Martin Taylor 970121 11:05 --

An integrator has a frequency response that declines by half for every
octave increase in frequency. The highest frequency involved in computing
a perfect integration is infinite, and so the Nyquist sampling interval is
zero.

That's interesting. So you're saying that in any control loop that includes
an integrator, the Nyquist criterion requires an infinite sampling rate? I
suppose, then, that this would also be true for any system "up to" an
integrator; a proportional response, for example. A resistor has a frequency
response that is (ideally) independent of frequency. So by the same
reasoning, any system that includes a resistive stage requires an infinite
sampling rate. How would this work with a differentiator? The first
derivative of a sine wave (of any frequency) is a cosine wave of the same
frequency, and so on for any number of derivatives. So by your reasoning, a
system containing any number of integrals, a proportional stage, or any
number of derivatives would also call for an infinite sampling rate. Does
that leave us with any systems that don't require an infinite sampling rate?

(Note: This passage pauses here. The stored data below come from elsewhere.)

import Summits.QuantumFields.YangMills.Theorems.UnitScaleTiltProp7OneFormKatoBootstrapDecay
import Summits.QuantumFields.YangMills.Theorems.UnitScaleTiltProp7OneFormDecayLetters
import HarnessLib

/-!
# Route `UnitScaleTilt`, crux K1 «MinimiserStabilityRegPr» (stmt-QuantumFields-19200), EX face S45 — (L3′b), ONE-FORM STOREY, FILE O4:
# **THE POINTWISE EXPONENTIAL DECAY OF THE ONE-FORM GREEN's FUNCTION, ASSEMBLED (the weighted-sup fixpoint)** — print's (3.42)∕Thm 3.12 first entry WITH its factor
# `e^{−δ₀·d(b, supp f)}` for `u = Δ_a(U₀)⁻¹f`, from cst-p1 g35's (O3d) ✓`norm_apply_le_of_kato_oneForm_weighted_of_letter` (V3's bond twin) run at EVERY bond against a family of
# supersolution weights, with the data letters in DECAYED form and the local `O(ε₀)` stencil part absorbed by the fixpoint of O4a ✓`ciSup_le_div_of_forall_le_add_mul`

Cell `ym3-torus` (HUMAN RULING D-0037; rung R3 = SU(2) YM₃ on T³ — NOT d = 4, NOT infinite volume, NOT a mass gap, NOT Clay).  Chair seat ★`ym-ust-19200-p1` g26, own pen O4.
THEOREMS ONLY (0 `def`, 0 `sorry`, default heartbeats); `--supports stmt-QuantumFields-19200 --as helper`; count-neutral.

THE ARGUMENT.  Fix a «distance to the source» `d : Bond → ℝ` and a rate `κ`.  For each evaluation bond `p₁` take a weight `W p₁ ·` (positive, normalised `W p₁ p₁ = 1`, a `λ`-supersolution of
the flat bond stencil — V4b-1 ✓`Prop7MemberCoshWeight` supplies the cosh product) with the GROWTH letter `e^{κ d(p₁)} ≤ C_g·e^{κ d(p)}·W p₁ p` (triangle inequality for the cosh weight).
If the data are DECAYED — `‖f(p)‖ ≤ F·e^{−κd(p)}` (block support), `‖q(p)‖ ≤ (s_D + θ·S)·e^{−κd(p)}` with `S := sup_p ‖u(p)‖e^{κd(p)}` (the non-local remainder pieces (D)(Q)(X) through
their kernel decay and A4's block decay give `s_D`; the LOCAL stencil piece `η⁻²(Δ′₁ − 𝒦)` gives `θ = 32√2ε₀·e^{κ}`), and `√(Σ c₀‖u‖²∕W p₁) ≤ E_W·e^{−κd(p₁)}` (O4a ✓`sum_normSq_div_weight_le_of_blocks`
+ A4 ✓`blockDecay_oneForm_of_letters`) — then (O3d) at `p₁` reads `‖u(p₁)‖e^{κd(p₁)} ≤ A + θ′·S`, and the fixpoint gives `S ≤ A∕(1 − θ′)`, i.e. POINTWISE DECAY at every bond.
WHAT IS PROVED (ns `Summit.QuantumFields.YangMills.Theorems.Prop7OneFormPointwiseDecay`).
* ★★★ `pointwiseDecay_oneForm_of_letters` — for EVERY background `U₀`, slot `Δx`, coupling `a`, every `u f` with `Δ_a u = f` and the O1∕O2 remainder `q`:
  `‖u(p₀)‖ ≤ (A ∕ (1 − θ′))·e^{−κ·d(p₀)}`, `A = (F + s_D)·C_g·Σ_{l<3}λ^{−l}∕λ + √(3³∕(c₀ℓ³)·λ⁻³)·E_W`, `θ′ = θ·C_g·Σ_{l<3}λ^{−l}∕λ < 1` — CONDITIONAL on the displayed weight and data letters.
HONEST SCOPE.  Algebra over (O3d) and O4a; every analytic input is a displayed letter (weight family, growth, decayed data, `E_W`); nothing of the ten EX rows, `hT`, (3.42)∕Thm 3.12 for
print's operators, EX or the crux is proved here.

References: T. Bałaban, CMP **99** (1985) 389–434 [Balaban1985BackgroundPropagators] (Thm 3.1 (3.42) p.397 with `e^{−δ₀d(y,y′)}`, (3.46) p.398, Thm 3.12 p.422); CMP **95** (1984) 17–40
[Balaban1984PropagatorsI] (Prop. 1.1 p.33); S. Agmon (1982) Ch. 1 [folklore].
-/

set_option autoImplicit false

noncomputable section

open scoped Matrix.Norms.L2Operator BigOperators InnerProductSpace ComplexConjugate

namespace Summit.QuantumFields.YangMills.Theorems.Prop7OneFormPointwiseDecay

open Literature.MathematicalPhysics.QuantumFieldTheory.Balaban1983to89
open Literature.MathematicalPhysics.QuantumFieldTheory.Balaban1983to89.T3ContinuumYM3Torus
open T3SectALandauChart (formComp bgUnits eta eta_pos)
open B4Sect5Torus (TSite)
open B9SectCLatticeCarrier (Bond shift unshift)
open B9Eq311L2Pairing (WL2)
open B9TorusCalculus (torusT)
open B9Eq310Hermitian (deltaPrimeOp)
open B11Eq135Weitzenbock (curvOp)
open B11Eq103H1Complex (BondL2K)
open Summit.QuantumFields.YangMills.Theorems.Prop7SectET3Transport (periodsT3 siteEquiv)
open Summit.QuantumFields.YangMills.Theorems.Prop7SectET3HilbertLetters (W₂ frobEquiv toL2 DL2 DstarL2)
open Summit.QuantumFields.YangMills.Theorems.Prop7SectET3WilsonHessian (DeltaEta)
open Summit.QuantumFields.YangMills.Theorems.Prop7SectET3GaugeProjector (RS)
open Summit.QuantumFields.YangMills.Theorems.Prop7SectET3CurvedPropagators (laplaceA Qk)
open Summit.QuantumFields.YangMills.Theorems.Prop7OneFormKatoBootstrapDecay (norm_apply_le_of_kato_oneForm_weighted_of_letter)
open Summit.QuantumFields.YangMills.Theorems.Prop7OneFormDecayLetters (ciSup_le_div_of_forall_le_add_mul)

variable {F : T3Family} {n K : ℕ} {c₀ : ℝ} [Fact (0 < c₀)] {h : n ≤ K} {cB a : ℝ} [Fact (0 < cB)]
  {Δx : GaugeField (F.P K) 0 (Matrix.specialUnitaryGroup (Fin 2) ℂ) → (BondL2K ℂ 3 (periodsT3 F K) c₀ W₂ →ₗ[ℂ] BondL2K ℂ 3 (periodsT3 F K) c₀ W₂)}

/-- ★★★ **THE POINTWISE DECAY OF THE ONE-FORM GREEN's FUNCTION, MODULO LETTERS.**  `Δ_a(U₀)u = f` (ANY background, slot, coupling), `q` the O1∕O2 remainder; `d : Bond → ℝ`
(distance to the source, in blocks) and a rate `κ`; a family of weights `W p₁ ·` (positive, `W p₁ p₁ = 1`, `λ`-supersolutions of the flat `η⁻²`-stencil on the bond graph) with the
growth letter `e^{κd(p₁)} ≤ C_g·e^{κd(p)}·W p₁ p`; DECAYED data `‖f(p)‖ ≤ F·e^{−κd(p)}`, `‖q(p)‖ ≤ (s_D + θ·S)·e^{−κd(p)}` with `S = ⨆_p ‖u(p)‖e^{κd(p)}`, and
`√(Σ_p c₀‖u(p)‖²∕W p₁ p) ≤ E_W·e^{−κd(p₁)}`; smallness `θ′ := θ·C_g·(Σ_{l<3}λ^{−l})∕λ < 1`.  THEN at every bond
`‖u(p₀)‖ ≤ (((F + s_D)·C_g·(Σ_{l<3}λ^{−l})∕λ + √(3³∕(c₀ℓ³)·λ⁻³)·E_W) ∕ (1 − θ′))·e^{−κ·d(p₀)}` — print's (3.42) first entry with its exponential factor, for the member's one-form operator.
CONDITIONAL on every displayed letter. [cite: Balaban1985BackgroundPropagators, Thm 3.1 (3.42) p.397, Thm 3.12 p.422; Balaban1984PropagatorsI, Prop. 1.1 p.33] -/
theorem pointwiseDecay_oneForm_of_letters (hnK : n ≤ K) (U₀ : GaugeField (F.P K) 0 (Matrix.specialUnitaryGroup (Fin 2) ℂ))
    {u f : BondL2K ℂ 3 (periodsT3 F K) c₀ W₂} (hu : laplaceA F n K h c₀ cB a Δx U₀ u = f)
    {q : Bond 3 (periodsT3 F K) → W₂}
    (hq : ∀ p, q p = WL2.equiv ℂ _ W₂ (LinearMap.adjoint (Qk F n K h c₀ cB U₀) (((a : ℝ) : ℂ) • Qk F n K h c₀ cB U₀ u)) p
      - WL2.equiv ℂ _ W₂ (DL2 F n K c₀ U₀ (DstarL2 F n K c₀ U₀ u - RS F n K h c₀ cB U₀ (DstarL2 F n K c₀ U₀ u))) p
      + WL2.equiv ℂ _ W₂ ((Δx U₀ - (DeltaEta F n K c₀ U₀ : BondL2K ℂ 3 (periodsT3 F K) c₀ W₂ →ₗ[ℂ] BondL2K ℂ 3 (periodsT3 F K) c₀ W₂)) u) p
      + frobEquiv.symm ((eta F n K)⁻¹ • (eta F n K)⁻¹ •
          (deltaPrimeOp (torusT (F.P K) 0) (fun ν x => bgUnits F K U₀ ⟨x, ν⟩) 1 (formComp ((toL2 F K c₀).symm u)) p.2 ((siteEquiv F K).symm p.1)
            - curvOp (torusT (F.P K) 0) (fun ν x => bgUnits F K U₀ ⟨x, ν⟩) (formComp ((toL2 F K c₀).symm u)) p.2 ((siteEquiv F K).symm p.1))))
    (d : Bond 3 (periodsT3 F K) → ℝ) (κ : ℝ)
    (W : Bond 3 (periodsT3 F K) → Bond 3 (periodsT3 F K) → ℝ) {lam : ℝ} (hlam : 0 < lam) (hW : ∀ p₁ p, 0 < W p₁ p)
    (hsup : ∀ p₁ p, lam * W p₁ p ≤ ∑ j : Fin 3 ⊕ Fin 3, (eta F n K)⁻¹ ^ 2 * (W p₁ p - W p₁ (Sum.elim (fun ν => unshift ν p.1) (fun ν => shift ν p.1) j, p.2)) + 1 * W p₁ p)
    (hW1 : ∀ p₁, W p₁ p₁ = 1)
    {Cg : ℝ} (hCg : 0 ≤ Cg) (hWd : ∀ p₁ p, Real.exp (κ * d p₁) ≤ Cg * Real.exp (κ * d p) * W p₁ p)
    {Fsrc sD θ EW : ℝ} (hFsrc : 0 ≤ Fsrc) (hsD : 0 ≤ sD) (hθ : 0 ≤ θ) (hEW0 : 0 ≤ EW)
    (hf : ∀ p, ‖WL2.equiv ℂ _ W₂ f p‖ ≤ Fsrc * Real.exp (-(κ * d p)))
    (hqdom : ∀ p, ‖q p‖ ≤ (sD + θ * ⨆ p', ‖WL2.equiv ℂ _ W₂ u p'‖ * Real.exp (κ * d p')) * Real.exp (-(κ * d p)))
    (hEW : ∀ p₁, Real.sqrt (∑ p, c₀ * ‖WL2.equiv ℂ _ W₂ u p‖ ^ 2 / W p₁ p) ≤ EW * Real.exp (-(κ * d p₁)))
    (hsmall : θ * Cg * (∑ l ∈ Finset.range 3, (1 / lam) ^ l) / lam < 1)
    (p₀ : Bond 3 (periodsT3 F K)) :
    ‖WL2.equiv ℂ _ W₂ u p₀‖
      ≤ (((Fsrc + sD) * Cg * (∑ l ∈ Finset.range 3, (1 / lam) ^ l) / lam
            + Real.sqrt (3 ^ 3 / (c₀ * ((F.L : ℝ) ^ (K - n)) ^ 3) * (lam ^ 3)⁻¹) * EW)
          / (1 - θ * Cg * (∑ l ∈ Finset.range 3, (1 / lam) ^ l) / lam))
        * Real.exp (-(κ * d p₀)) := by
  haveI : Nonempty (Bond 3 (periodsT3 F K)) := ⟨p₀⟩
  -- the weighted sup `S` and its basic properties
  set g : Bond 3 (periodsT3 F K) → ℝ := fun p => ‖WL2.equiv ℂ _ W₂ u p‖ * Real.exp (κ * d p) with hg
  set S : ℝ := ⨆ p, g p with hS
  have hbdd : BddAbove (Set.range g) := (Set.finite_range _).bddAbove
  have hgS : ∀ p, g p ≤ S := fun p => le_ciSup hbdd p
  have hS0 : 0 ≤ S := le_trans (by positivity : (0 : ℝ) ≤ g p₀) (hgS p₀)
  set Sl : ℝ := ∑ l ∈ Finset.range 3, (1 / lam) ^ l with hSl
  have hSl0 : 0 ≤ Sl := Finset.sum_nonneg fun l _ => by positivity
  set C₃ : ℝ := Real.sqrt (3 ^ 3 / (c₀ * ((F.L : ℝ) ^ (K - n)) ^ 3) * (lam ^ 3)⁻¹) with hC₃
  have hC₃0 : 0 ≤ C₃ := Real.sqrt_nonneg _
  -- (O3d) at every bond `p₁`, with the decayed data: `g p₁ ≤ A + θ′·S`
  have hkey : ∀ p₁, g p₁ ≤ ((Fsrc + sD) * Cg * Sl / lam + C₃ * EW) + (θ * Cg * Sl / lam) * S := by
    intro p₁
    have he : 0 < Real.exp (-(κ * d p₁)) := Real.exp_pos _
    -- the data domination against `W p₁ ·`
    have hsdef : 0 ≤ (Fsrc + sD + θ * S) * Cg * Real.exp (-(κ * d p₁)) / lam := by positivity
    have hdata : ∀ p, ‖WL2.equiv ℂ _ W₂ f p‖ + ‖q p‖ ≤ ((Fsrc + sD + θ * S) * Cg * Real.exp (-(κ * d p₁)) / lam) * (lam * W p₁ p) := by
      intro p
      have h1 := hf p
      have h2 := hqdom p
      -- `e^{−κd p} ≤ C_g e^{−κd p₁} W p₁ p`
      have hw : Real.exp (-(κ * d p)) ≤ Cg * Real.exp (-(κ * d p₁)) * W p₁ p := by
        have h3 := hWd p₁ p
        have e1 : Real.exp (-(κ * d p)) = Real.exp (κ * d p₁) * (Real.exp (-(κ * d p₁)) * Real.exp (-(κ * d p))) := by
          rw [← Real.exp_add, ← Real.exp_add]; congr 1; ring
        have e2 : Cg * Real.exp (-(κ * d p₁)) * W p₁ p = (Cg * Real.exp (κ * d p) * W p₁ p) * (Real.exp (-(κ * d p₁)) * Real.exp (-(κ * d p))) := by
          have : Real.exp (κ * d p) * Real.exp (-(κ * d p)) = 1 := by rw [← Real.exp_add, add_neg_cancel, Real.exp_zero]
          calc Cg * Real.exp (-(κ * d p₁)) * W p₁ p = Cg * Real.exp (-(κ * d p₁)) * W p₁ p * (Real.exp (κ * d p) * Real.exp (-(κ * d p))) := by rw [this, mul_one]
            _ = _ := by ring
        rw [e1, e2]
        exact mul_le_mul_of_nonneg_right h3 (by positivity)
      have hsum : ‖WL2.equiv ℂ _ W₂ f p‖ + ‖q p‖ ≤ (Fsrc + sD + θ * S) * Real.exp (-(κ * d p)) := by
        have := add_le_add h1 h2; linarith [this]
      have hc : 0 ≤ Fsrc + sD + θ * S := by positivity
      calc ‖WL2.equiv ℂ _ W₂ f p‖ + ‖q p‖ ≤ (Fsrc + sD + θ * S) * Real.exp (-(κ * d p)) := hsum
        _ ≤ (Fsrc + sD + θ * S) * (Cg * Real.exp (-(κ * d p₁)) * W p₁ p) := mul_le_mul_of_nonneg_left hw hc
        _ = ((Fsrc + sD + θ * S) * Cg * Real.exp (-(κ * d p₁)) / lam) * (lam * W p₁ p) := by field_simp
    have h3d := norm_apply_le_of_kato_oneForm_weighted_of_letter F n K c₀ hnK U₀ hu hq hlam (hW p₁) (hsup p₁) hsdef hdata (hW1 p₁) (hEW p₁)
    -- multiply by `e^{κ d p₁}`
    have hmul := mul_le_mul_of_nonneg_right h3d (Real.exp_pos (κ * d p₁)).le
    have ecancel : Real.exp (-(κ * d p₁)) * Real.exp (κ * d p₁) = 1 := by rw [← Real.exp_add, neg_add_cancel, Real.exp_zero]
    have e3 : ((Fsrc + sD + θ * S) * Cg * Real.exp (-(κ * d p₁)) / lam * Sl + C₃ * (EW * Real.exp (-(κ * d p₁)))) * Real.exp (κ * d p₁)
        = ((Fsrc + sD) * Cg * Sl / lam + C₃ * EW) + (θ * Cg * Sl / lam) * S := by
      field_simp
      linear_combination ((Fsrc + sD + θ * S) * Cg * Sl + C₃ * EW * lam) * ecancel
    calc g p₁ = ‖WL2.equiv ℂ _ W₂ u p₁‖ * Real.exp (κ * d p₁) := rfl
      _ ≤ ((Fsrc + sD + θ * S) * Cg * Real.exp (-(κ * d p₁)) / lam * Sl + C₃ * (EW * Real.exp (-(κ * d p₁)))) * Real.exp (κ * d p₁) := hmul
      _ = _ := e3
  -- the fixpoint
  have hfix : S ≤ ((Fsrc + sD) * Cg * Sl / lam + C₃ * EW) / (1 - θ * Cg * Sl / lam) :=
    ciSup_le_div_of_forall_le_add_mul g hsmall hkey
  -- read back at `p₀`
  have hden : 0 < 1 - θ * Cg * Sl / lam := by linarith
  have hA0 : 0 ≤ ((Fsrc + sD) * Cg * Sl / lam + C₃ * EW) / (1 - θ * Cg * Sl / lam) := by positivity
  have hp₀ : ‖WL2.equiv ℂ _ W₂ u p₀‖ = g p₀ * Real.exp (-(κ * d p₀)) := by
    rw [hg]; dsimp only; rw [mul_assoc, ← Real.exp_add, add_neg_cancel, Real.exp_zero, mul_one]
  rw [hp₀]
  exact mul_le_mul_of_nonneg_right ((hgS p₀).trans hfix) (Real.exp_pos _).le

end Summit.QuantumFields.YangMills.Theorems.Prop7OneFormPointwiseDecay

end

I had thought that the Nyquist sampling criterion applied to _variables_
rather than functions. If there are no frequency components higher than some
limiting frequency in a given system, my impression would be that all the
variables could supposedly be adequately represented by sampling at rate
that is twice the highest frequency. In a human control system which has a
maximum frequency response of about 2.5 Hz, the implied Nyquist sampling
rate would then be about 0.8 samples per second. Using a safety factor of 10
for comfort, that would still call for only 8 samples per second. Simulating
integrations in a typical environment accurately would certainly require
using a dt a lot smaller than 1/8 second.

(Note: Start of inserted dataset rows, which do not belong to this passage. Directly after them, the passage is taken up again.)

import Summits.KontsevichZagierPeriods.KontsevichZagierPeriods.Theorems.SymplecticScissorsRealOnePeriodRelationsStubArcSymbolsPieces
import Summits.KontsevichZagierPeriods.KontsevichZagierPeriods.Theorems.SymplecticScissorsRealOnePeriodRelationsStubPuiseuxGerm

/-!
# `RealOnePeriodRelations` (stmt-KontsevichZagierPeriods-10042), line `nash-retraction-thin-strip`:
# stub `stub_arcSymbols` — ARCS ARE SYMBOLS

The registered stub `stub_arcSymbols` of the lead skeleton
`Cruxes/RealOnePeriodRelations/Lines/nash-retraction-thin-strip.lean`: a 1-dimensional
Kontsevich–Zagier representation on the unit interval (with `C^∞` integrand) is, modulo
`M₁ = closure (1a ∪ 1b ∪ 2 ∪ Green)`, a finite algebraic combination of REAL REALISATIONS of period
symbols of curve type (Huber–Wüstholz 2022, §3.3.1) along `ℚ`-semialgebraic `C¹` paths, with the same
value. Everything is assembled in the auxiliary files: cut at the algebraic break points of the
integrand and at mid-points (1a, `…StubArcSymbolsCut`), flatten every half-cell at its bad end by
`x = p ± C s^q` using the normalised Puiseux germ of one-sided semialgebraic germs
(`PuiseuxGerm.puiseuxGerm`, rule 2, `…StubArcSymbolsFlatten`), make the end point étale by the Taylor
shift and realise each standard piece on the standard-étale model (`…StubArcSymbolsAux2`, using the
sibling crux's `CurvePeriodsTransfer.stub_etaleShift` / `stub_sectionSymbol`), and add up with
multiplicities (1b, `…StubArcSymbolsAux`). This file is the one-line conclusion
(`ArcSymbols.arcSymbols_of_germ` applied to the germ theorem); the smoothness hypothesis is not needed.

References: A. Huber, G. Wüstholz, *Transcendence and Linear Relations of 1-Periods* (2022),
Prop. 12.5, Cor. 12.7, §3.3.1; M. Kontsevich, D. Zagier, *Periods* (2001), §1.2.
-/

noncomputable section

open scoped BigOperators Topology
open Set MeasureTheory
open Literature.NumberTheory.Transcendental Literature.NumberTheory.Transcendental.CurvePeriods
open Summit.KontsevichZagierPeriods.SymplecticScissors.RealOnePeriodRelationsNegative (M₁)

namespace Summit.KontsevichZagierPeriods.SymplecticScissors.RealOnePeriodRelations

/-- STUB `stub_arcSymbols` (XL core of `stub_normalisation`). ARCS ARE SYMBOLS: a representation on
`(0,1)` with `C^∞` (semialgebraic, integrable) integrand is, modulo `M₁`, a finite algebraic
combination of real realisations of period symbols of curve type along `ℚ`-semialgebraic `C¹` paths,
with the same value (piece reduction by rules 1a and 2 with Puiseux flattening of the bad ends, étale
Taylor shift, section symbols on standard-étale models, multiplicities by rule 1b).
[cite: HuberWustholz2022, Prop. 12.5 and Cor. 12.7] -/
theorem stub_arcSymbols : ∀ ρ : KZ.IntegralRep 1, ρ.domain = {z | z 0 ∈ Set.Ioo (0 : ℝ) 1} →
    ContDiffOn ℝ ((⊤ : ℕ∞) : WithTop ℕ∞) (fun t : ℝ => ρ.integrand (fun _ : Fin 1 => t)) (Set.Ioo (0 : ℝ) 1) →
    ∃ (C : PeriodSymbol →₀ ℂ) (R : PeriodSymbol → KZ.IntegralRep 1), (∀ s, IsAlgebraic ℚ (C s)) ∧
      (∀ s ∈ C.support, IsSemialgebraicMapOn ℚ {z : Fin 1 → ℝ | z 0 ∈ Set.Icc (0 : ℝ) 1}
        (fun z => Fin.append (fun i => (s.γ.toFun (z 0) i).re) (fun i => (s.γ.toFun (z 0) i).im))) ∧
      (∀ s ∈ C.support, (R s).domain = {z | z 0 ∈ Set.Ioo (0 : ℝ) 1} ∧ ∀ z ∈ (R s).domain, (R s).integrand z =
        (C s * ∑ i, MvPolynomial.eval (s.γ.toFun (z 0)) (s.ω i) * deriv (fun u => s.γ.toFun u i) (z 0)).re) ∧
      evalCombination C = ((ρ.value : ℝ) : ℂ) ∧ KZ.of ρ - ∑ s ∈ C.support, KZ.of (R s) ∈ M₁ :=
  fun ρ hdom _ => ArcSymbols.arcSymbols_of_germ PuiseuxGerm.puiseuxGerm ρ hdom

end Summit.KontsevichZagierPeriods.SymplecticScissors.RealOnePeriodRelations

end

However, I'm willing to accept your word for this, becaue it agrees with my
own feeling regarding dt: the shorter, the better (as long as making it
shorter makes any difference in the results).

The value of dt needed to do
this, even in a closed-loop system, is far smaller than the value that
would lead to computational artifacts, and several orders of magnitude
smaller than what the Nyquist sampling criterion would suggest.

Several orders of magnitude smaller than zero?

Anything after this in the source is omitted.